Naturally, you can’t go through life with a radical tipping policy and not expect to hit a few bumps in the road.
Not too long ago my wife and I were thrown out of a fancy French restaurant right here in Manhattan. We were seated on a banquette, and I had rashly complained to the waiter that our neighbor’s hair was dangling in my wife’s soup. A fuss ensued, he tore up our check, pointed to 55th Street and said, quivering with Gallic indignation, “She is a regular!”
That guy got no tip.
But don’t get me wrong, I’m not a sucker or one of those gaudy gangsters who hand out $100 bills like Communion wafers. No, I have a healthy workingman’s appreciation for the price of labor — something I learned as a boy in the Bronx. My mother was a single parent, and all four of her sons had to kick in to survive.
I went to work at 13 and brought home $10 a week, which, in those days, was a salary.
I was a helper at Leo & Chubby’s, a produce market on 180th Street, and after school and on the weekends I loaded and delivered weighty bags of food to customers within a 10-block radius. In addition to a $5-a-week wage, I got tips. Leo and Chubby were Korean War veterans who were fundamentally decent men. They passed along the creed of running an honorable business. Always be polite to customers, do not cheat on weight, and, above all, be fair. However, nothing is ever quite so simple. There is a side to every business that requires some ethical... equivocation. For example, every time Leo and Chubby got a shipment of fruit or vegetables, some portion was inevitably rotten. The bad stuff was immediately thrown out. It was a built-in loss. But there was also some portion that was dubious — not bad, as such, but not great. It could be eaten, but not memorably. That part could not be thrown out. That was the difference between profit and loss. Leo and Chubby had a wise and fair solution: they divided the less-than-perfect fruits and vegetables among all the customers. No one would get too much. And as the loader of the deliveries, I did my part.
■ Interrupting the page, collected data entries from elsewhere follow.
import Summits.QuantumFields.YangMills.Theorems.LuscherReductionTwistedTraceScalingBODefectSplit
import HarnessLib

/-!
# (C4-CORE γ, algebra) AN ABSOLUTE PIECE BECOMES A RATE AGAINST THE CURRENCY FLOOR
# (lane A of S-BASE, crux `TwistedTraceScaling` stmt-QuantumFields-20203, C4-CORE, the (OD) pen; `pub/ym-fleet/ym-luscher-20007-p1/HANDOFF-g20.md` (γ))

★ `piece_le_rate` — if `Fl·‖φ‖² ≤ Λ²·T` (the currency floor `…BOCurrencyFloor(Z).currency_floor(_inv)`, `Fl > 0`) and a piece satisfies `I₂ ≤ X·‖φ‖²` (`X ≥ 0`), then
`I₂ ≤ (√(X/Fl)·Λ)²·T`, i.e. the piece carries the RATE `b₂ = √(X/Fl)` with `b₂² = X/Fl` (`sq_sqrt_rate`) — the input shape of `…BODefectSplit.defect_bound_of_pieces` and of
`…BODefectPieceRates.piece_rate_small`.
HONEST FRAMING: bookkeeping for a stub of a child of the CONDITIONAL route R2b1; the hOD assembly, (B-ST), C4-CORE remain OPEN; not a gap, not Clay.
-/

set_option autoImplicit false

noncomputable section

namespace Summit.QuantumFields.YangMills.Theorems.FemtoTransferGap.TwoLattice.ConstTube

/-- `(√(X/Fl))² = X/Fl` for `X ≥ 0`, `Fl > 0`. [folklore] -/
theorem sq_sqrt_rate {X Fl : ℝ} (hX : 0 ≤ X) (hFl : 0 < Fl) : Real.sqrt (X / Fl) ^ 2 = X / Fl := Real.sq_sqrt (div_nonneg hX hFl.le)

/-- ★ **AN ABSOLUTE PIECE IS A RATE AGAINST THE FLOOR**: `Fl·I ≤ Λ²T`, `I₂ ≤ X·I`, `Fl > 0`, `X ≥ 0` ⇒ `I₂ ≤ (√(X/Fl)·Λ)²·T`. [folklore] -/
theorem piece_le_rate {I₂ X I Fl Λ T : ℝ} (hFl : 0 < Fl) (hX : 0 ≤ X) (hfloor : Fl * I ≤ Λ ^ 2 * T) (h : I₂ ≤ X * I) :
    I₂ ≤ (Real.sqrt (X / Fl) * Λ) ^ 2 * T := by
  rw [mul_pow, sq_sqrt_rate hX hFl]
  have h1 : X * I = X / Fl * (Fl * I) := by field_simp
  have h2 : X / Fl * (Fl * I) ≤ X / Fl * (Λ ^ 2 * T) := mul_le_mul_of_nonneg_left hfloor (div_nonneg hX hFl.le)
  calc I₂ ≤ X * I := h
    _ = X / Fl * (Fl * I) := h1
    _ ≤ X / Fl * (Λ ^ 2 * T) := h2
    _ = X / Fl * Λ ^ 2 * T := by ring

/-- The same for a piece whose absolute bound carries an extra factor `Zq ≥ 0` also present in the floor (`Fl·Zq·I ≤ Λ²T`, e.g. `Zq = fpZ^{-2}`):
`I₂ ≤ X·Zq·I` ⇒ `I₂ ≤ (√(X/Fl)·Λ)²·T`. [folklore] -/
theorem piece_le_rate_of_factor {I₂ X I Fl Zq Λ T : ℝ} (hFl : 0 < Fl) (hX : 0 ≤ X) (hfloor : Fl * Zq * I ≤ Λ ^ 2 * T) (h : I₂ ≤ X * Zq * I) :
    I₂ ≤ (Real.sqrt (X / Fl) * Λ) ^ 2 * T := by
  rw [mul_pow, sq_sqrt_rate hX hFl]
  have h1 : X * Zq * I = X / Fl * (Fl * Zq * I) := by field_simp
  have h2 : X / Fl * (Fl * Zq * I) ≤ X / Fl * (Λ ^ 2 * T) := mul_le_mul_of_nonneg_left hfloor (div_nonneg hX hFl.le)
  calc I₂ ≤ X * Zq * I := h
    _ = X / Fl * (Fl * Zq * I) := h1
    _ ≤ X / Fl * (Λ ^ 2 * T) := h2
    _ = X / Fl * Λ ^ 2 * T := by ring

/-- A RELATIVE piece (`I₁ ≤ (b₁·Λ')²·T` with `Λ' = Λ` up to rewriting, e.g. `btC·Z⁻¹/γ·λ` versus `btC/Z/γ·λ`) is already a rate. [folklore] -/
theorem sigma_forms_eq (btC Z γ lam : ℝ) : btC * Z⁻¹ / γ * lam = btC / Z / γ * lam := by rw [div_eq_mul_inv btC Z]

end Summit.QuantumFields.YangMills.Theorems.FemtoTransferGap.TwoLattice.ConstTube

end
Everyone got one mushy peach or a cottony tomato.
Of course, I was little more than a child and I still remember that blistering August of my 13th year. Some deliveries more than others. I recall one day climbing tenement stairs, trying to balance three heavy bags as the sweat fell like tears down from my eyes. As I climbed from one floor to the next, I could read the full text of the dinner menus in the air. There was the sweet scent of cabbage on two, a potent whiff of sauerkraut on three, the thick perfume of garlic chicken on four. And there on five was a woman waiting with her arms folded, her lips pressed — annoyed that I had kept her pots waiting.
She ushered me through the living room and hallway and into the kitchen and watched as I carefully deposited her order on the table. Then, only when she had examined the bags and made certain that I had not stolen anything, she squeezed a coin out of her change purse as if she were giving birth. A nickel.
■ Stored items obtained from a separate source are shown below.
import Literature.MathematicalPhysics.QuantumFieldTheory.QCDTransferMatrix
import Literature.MathematicalPhysics.QuantumLattice.CPeriodicBoundaryConditions
import Literature.MathematicalPhysics.QuantumFieldTheory.Sweep1ShenZhuZhuProofs
import HarnessLib

/-!
# The gauge data of one time slice of lattice QCD are charge-conjugation invariant
(stub `stub_sliceData_suConj` of line `twisted_trace_transfer` for crux
`QuarksAsStableAction.StableActionBridge`, item stmt-QuantumFields-9737, `--supports`; sub-goal Q2c)

To prove that the vacuum of Lüscher's transfer matrix of lattice QCD is fermion-even, the line
`twisted_trace_transfer` uses charge conjugation: particle–hole conjugation on the slice Fock space combined
with complex conjugation `U ↦ Ū` (`suConj 3`, the `σ` of C-periodic boundary conditions) of all link
variables.  This file records that the GAUGE data of one time slice (`Literature/…/QCDTransferMatrix.lean`)
are invariant under `U ↦ Ū`:

1. the pure-gauge transfer kernel `K_β = gaugeSliceKernel β`: `Re tr(Ū V̄ᴴ) = Re tr(U Vᴴ)` (the matrix
   `Ū V̄ᴴ` is the entrywise conjugate of `U Vᴴ`, so its trace is conjugated and the real part is unchanged)
   and `S₃(Ū) = S₃(U)` for the Wilson action of the spatial torus in the fundamental representation (the
   plaquette holonomy of `Ū` is `suConj` of the plaquette holonomy, `suConj` being a group homomorphism,
   and again only the trace gets conjugated);
2. the gauge action: `(Ū)^{ḡ} = (U^g)‾` pointwise, since `suConj 3` is a group homomorphism;
3. the Fock gauge rotation: `Γ(G_{ḡ}) = Γ(G_g)‾` entrywise — the one-particle colour rotation of `ḡ` is the
   entrywise conjugate of that of `g` (its entries are entries of `g(x)`, `0` or `1`), `Matrix.reindex`
   commutes with entrywise maps, and the matrix of minors of a conjugated matrix is the conjugated matrix
   of minors (`RingHom.map_det`);
4. the Haar measures on the spatial links (`sliceHaar`) and on the temporal links (`g : sites → SU(3)`):
   `suConj N` is a continuous automorphism (an involution, `suConj_suConj`) of the compact group `SU(N)`,
   hence pushes the Haar probability measure to a left-invariant probability measure, which is the Haar
   probability measure again (`map_haarProbability_of_mulEquiv`, uniqueness of Haar measure); the product
   statements follow factorwise (`measurePreserving_pi`).

Pure theorem file (no definitions); helpers in the sub-namespace `StubSliceDataSuConj`.

[cite: Smit2023, §4.6 (4.121)–(4.129)] [cite: LuciniEtAl2016, §6]
-/

noncomputable section

open MeasureTheory
open scoped Matrix BigOperators ComplexConjugate
open Literature.MathematicalPhysics.QuantumFieldTheory Literature.MathematicalPhysics.QuantumLattice
open Literature.Probability.LatticeModels (TorusSite)

namespace Summit.QuantumFields.QCD.Cruxes.StableActionBridge.TwistedTraceTransfer

namespace StubSliceDataSuConj

variable {Nf S : ℕ}

/-! ### Traces and minors of entrywise-conjugated matrices -/

/-- `Re tr(M̄ N̄ᴴ) = Re tr(M Nᴴ)`: `M̄ N̄ᴴ = (M Nᴴ)‾` entrywise, the trace is conjugated, the real part is
unchanged. [folklore] -/
theorem re_trace_conj_mul_conjTranspose_conj {n : Type*} [Fintype n] (M N : Matrix n n ℂ) :
    (M.map (starRingEnd ℂ) * (N.map (starRingEnd ℂ))ᴴ).trace.re = (M * Nᴴ).trace.re := by
  have h : M.map (starRingEnd ℂ) * (N.map (starRingEnd ℂ))ᴴ = (M * Nᴴ).map (starRingEnd ℂ) := by
    rw [← Matrix.conjTranspose_map (starRingEnd ℂ) (fun x => by simp), ← Matrix.map_mul]
  rw [h, ← AddMonoidHom.map_trace, Complex.conj_re]

/-- The matrix of minors of an entrywise-conjugated matrix is the entrywise conjugate of the matrix of
minors: `Γ(X̄) = Γ(X)‾` for the Fock functor `fockLift` (`det` commutes with ring homomorphisms).
[folklore] -/
theorem fockLift_map_conj {ι : Type*} [LinearOrder ι] (X : Matrix ι ι ℂ) :
    fockLift (X.map (starRingEnd ℂ)) = (fockLift X).map (starRingEnd ℂ) := by
  ext s t
  simp only [fockLift, Matrix.map_apply, Matrix.of_apply]
  split_ifs with h
  · rw [Matrix.submatrix_map, RingHom.map_det, RingHom.mapMatrix_apply]
  · rw [map_zero]

/-! ### The Wilson gauge kernel -/

/-- The plaquette holonomies of `Ū` are the conjugates of those of `U` (`suConj N` is a group
homomorphism). [folklore] -/
theorem plaquetteHolonomy_suConj {d L N : ℕ}
    (U : GaugeConfig d L (Matrix.specialUnitaryGroup (Fin N) ℂ))
    (x : Literature.MathematicalPhysics.QuantumFieldTheory.Site d L) (i j : Fin d) :
    plaquetteHolonomy (fun e => suConj N (U e)) x i j = suConj N (plaquetteHolonomy U x i j) := by
  simp [plaquetteHolonomy, map_mul, map_inv]

/-- **`S(Ū) = S(U)`**: the Wilson action in the fundamental representation is invariant under charge
conjugation of all links (each plaquette trace is conjugated, its real part is unchanged).
[cite: LuciniEtAl2016, §6] -/
theorem wilsonAction_suConj {d L N : ℕ} [NeZero L]
    (U : GaugeConfig d L (Matrix.specialUnitaryGroup (Fin N) ℂ)) :
    wilsonAction (fundamentalRep (Fin N)) (fun e => suConj N (U e)) = wilsonAction (fundamentalRep (Fin N)) U := by
  unfold wilsonAction
  refine Finset.sum_congr rfl fun p _ => ?_
  rw [plaquetteHolonomy_suConj, fundamentalRep_apply, fundamentalRep_apply, coe_suConj,
    ← AddMonoidHom.map_trace, Complex.conj_re]

/-- **The pure-gauge transfer kernel is charge-conjugation invariant**: `K_β(Ū, Ū') = K_β(U, U')`
(`S₃(Ū) = S₃(U)` for the two half-actions and `Re tr(Ū_l Ū'_lᴴ) = Re tr(U_l U'_lᴴ)` for the temporal
plaquettes). [cite: Smit2023, §4.6 (4.121)–(4.129)] -/
theorem gaugeSliceKernel_suConj [NeZero S] (β : ℝ)
    (U U' : GaugeConfig 3 S (Matrix.specialUnitaryGroup (Fin 3) ℂ)) :
    gaugeSliceKernel β (fun e => suConj 3 (U e)) (fun e => suConj 3 (U' e)) = gaugeSliceKernel β U U' := by
  unfold gaugeSliceKernel
  simp only [wilsonAction_suConj, coe_suConj, re_trace_conj_mul_conjTranspose_conj]

/-! ### The gauge action and the Fock gauge rotation -/

/-- **`(Ū)^{ḡ} = (U^g)‾`**: gauge transformations commute with charge conjugation of links and gauge
functions (`suConj 3` is a group homomorphism). [cite: LuciniEtAl2016, §6] -/
theorem gaugeTransform_suConj {d L N : ℕ}
    (g : Literature.MathematicalPhysics.QuantumFieldTheory.Site d L → Matrix.specialUnitaryGroup (Fin N) ℂ)
    (U : GaugeConfig d L (Matrix.specialUnitaryGroup (Fin N) ℂ)) :
    gaugeTransform (fun x => suConj N (g x)) (fun e => suConj N (U e)) =
      fun e => suConj N (gaugeTransform g U e) := by
  funext e
  simp [gaugeTransform, map_mul, map_inv]

/-- The one-particle colour rotation of `ḡ` is the entrywise conjugate of that of `g` (its entries are
entries of `g(x)`, or `0`, times entries of the identity spin matrix). [cite: Smit2023, §4.6 (4.124)–(4.126)] -/
theorem sliceGaugeRot_suConj [NeZero S] (g : TorusSite 3 S → Matrix.specialUnitaryGroup (Fin 3) ℂ) :
    sliceGaugeRot (Nf := Nf) (fun x => suConj 3 (g x)) = (sliceGaugeRot (Nf := Nf) g).map (starRingEnd ℂ) := by
  ext p q
  simp only [sliceGaugeRot, sliceKron, Matrix.map_apply, Matrix.of_apply, coe_suConj, map_mul,
    apply_ite (starRingEnd ℂ), map_zero, Matrix.one_apply, map_one]

/-- **`Γ(G_{ḡ}) = Γ(G_g)‾` entrywise**: the Fock gauge rotation of the conjugated gauge function is the
entrywise conjugate (conjugated one-particle rotation, `reindex` commutes with entrywise maps, conjugated
minors). [cite: Smit2023, §4.6 (4.125)–(4.127)] -/
theorem fockGaugeAct_suConj [NeZero S] (g : TorusSite 3 S → Matrix.specialUnitaryGroup (Fin 3) ℂ) :
    fockGaugeAct (Nf := Nf) (fun x => suConj 3 (g x)) = (fockGaugeAct (Nf := Nf) g).map (starRingEnd ℂ) := by
  unfold fockGaugeAct
  rw [sliceGaugeRot_suConj, Matrix.reindex_apply, Matrix.reindex_apply, Matrix.submatrix_map,
    fockLift_map_conj]

/-! ### Haar measure -/

/-- Charge conjugation `suConj N : SU(N) → SU(N)` is continuous (entrywise complex conjugation).
[folklore] -/
theorem continuous_suConj (N : ℕ) : Continuous (suConj N) :=
  Continuous.subtype_mk (continuous_subtype_val.matrix_map Complex.continuous_conj) _

/-- `suConj N ∘ suConj N = id` as monoid homomorphisms (charge conjugation is an involution). [folklore] -/
theorem suConj_comp_suConj (N : ℕ) : (suConj N).comp (suConj N) = MonoidHom.id _ :=
  MonoidHom.ext (suConj_suConj N)

/-- **Charge conjugation preserves the Haar probability measure of `SU(N)`**: `suConj N` is a continuous
automorphism of the compact group `SU(N)`, so the push-forward of the Haar probability measure is a
left-invariant probability measure, i.e. the Haar probability measure (uniqueness). [folklore] -/
theorem measurePreserving_suConj (N : ℕ) :
    MeasurePreserving (suConj N) (haarProbability (Matrix.specialUnitaryGroup (Fin N) ℂ))
      (haarProbability (Matrix.specialUnitaryGroup (Fin N) ℂ)) := by
  refine ⟨(continuous_suConj N).measurable, ?_⟩
  have h := map_haarProbability_of_mulEquiv
    ((suConj N).toMulEquiv (suConj N) (suConj_comp_suConj N) (suConj_comp_suConj N))
    (by simpa only [MonoidHom.toMulEquiv_apply] using continuous_suConj N)
  simpa only [MonoidHom.toMulEquiv_apply] using h

/-- Charge conjugation of all links preserves the product Haar measure on any finite family of links.
[folklore] -/
theorem measurePreserving_pi_suConj (ι : Type*) [Fintype ι] (N : ℕ) :
    MeasurePreserving (fun U : ι → Matrix.specialUnitaryGroup (Fin N) ℂ => fun i => suConj N (U i))
      (Measure.pi fun _ => haarProbability (Matrix.specialUnitaryGroup (Fin N) ℂ))
      (Measure.pi fun _ => haarProbability (Matrix.specialUnitaryGroup (Fin N) ℂ)) :=
  measurePreserving_pi (fun _ : ι => haarProbability (Matrix.specialUnitaryGroup (Fin N) ℂ))
    (fun _ : ι => haarProbability (Matrix.specialUnitaryGroup (Fin N) ℂ)) fun _ => measurePreserving_suConj N

/-- Charge conjugation of the spatial links preserves `sliceHaar`. [folklore] -/
theorem measurePreserving_sliceHaar_suConj [NeZero S] :
    MeasurePreserving (fun U : GaugeConfig 3 S (Matrix.specialUnitaryGroup (Fin 3) ℂ) => fun e => suConj 3 (U e))
      (sliceHaar S) (sliceHaar S) :=
  measurePreserving_pi_suConj (Edge 3 S) 3

end StubSliceDataSuConj

/-- **Sub-goal Q2c (registered stub `stub_sliceData_suConj`): the slice data are charge-conjugation invariant** — the Wilson gauge kernel
(`Re tr(Ū V̄ᴴ) = Re tr(U Vᴴ)`, `S₃(Ū) = S₃(U)`), the gauge action (`(U^g)‾ = Ū^{ḡ}`), the Fock gauge rotation (`Γ(G_{ḡ}) = Γ(G_g)‾`
entrywise) and the Haar measures on the spatial links and on the temporal links (`suConj` is a continuous automorphism of the compact
group, so it preserves the Haar probability measure). [folklore] -/
theorem stub_sliceData_suConj : ∀ (Nf S : ℕ) [NeZero S] (β : ℝ),
    (∀ U U' : GaugeConfig 3 S (Matrix.specialUnitaryGroup (Fin 3) ℂ),
      gaugeSliceKernel β (fun e => suConj 3 (U e)) (fun e => suConj 3 (U' e)) = gaugeSliceKernel β U U') ∧
    (∀ (g : TorusSite 3 S → (Matrix.specialUnitaryGroup (Fin 3) ℂ)) (U : GaugeConfig 3 S (Matrix.specialUnitaryGroup (Fin 3) ℂ)),
      gaugeTransform (fun x => suConj 3 (g x)) (fun e => suConj 3 (U e)) = fun e => suConj 3 (gaugeTransform g U e)) ∧
    (∀ g : TorusSite 3 S → (Matrix.specialUnitaryGroup (Fin 3) ℂ),
      @fockGaugeAct Nf S _ (fun x => suConj 3 (g x)) = (@fockGaugeAct Nf S _ g).map (starRingEnd ℂ)) ∧
    MeasurePreserving (fun U : GaugeConfig 3 S (Matrix.specialUnitaryGroup (Fin 3) ℂ) => fun e => suConj 3 (U e)) (sliceHaar S) (sliceHaar S) ∧
    MeasurePreserving (fun g : TorusSite 3 S → (Matrix.specialUnitaryGroup (Fin 3) ℂ) => fun x => suConj 3 (g x))
      (Measure.pi fun _ => haarProbability (Matrix.specialUnitaryGroup (Fin 3) ℂ)) (Measure.pi fun _ => haarProbability (Matrix.specialUnitaryGroup (Fin 3) ℂ)) := by
  intro Nf S _ β
  exact ⟨StubSliceDataSuConj.gaugeSliceKernel_suConj β, StubSliceDataSuConj.gaugeTransform_suConj,
    StubSliceDataSuConj.fockGaugeAct_suConj, StubSliceDataSuConj.measurePreserving_sliceHaar_suConj,
    StubSliceDataSuConj.measurePreserving_pi_suConj (TorusSite 3 S) 3⟩

end Summit.QuantumFields.QCD.Cruxes.StableActionBridge.TwistedTraceTransfer

end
There were all kinds of tippers on my route. Dime tippers. Even quarter tippers. But there was also one lady who gave me half a dollar. I don’t believe she did it to show off, or to get better fruit, which from then on she did. I like to think it was a simple recognition of the effort it took to get the food to her table. She set a standard for generosity that I have tried to meet ever since. That lousy half-dollar tip has cost me a fortune.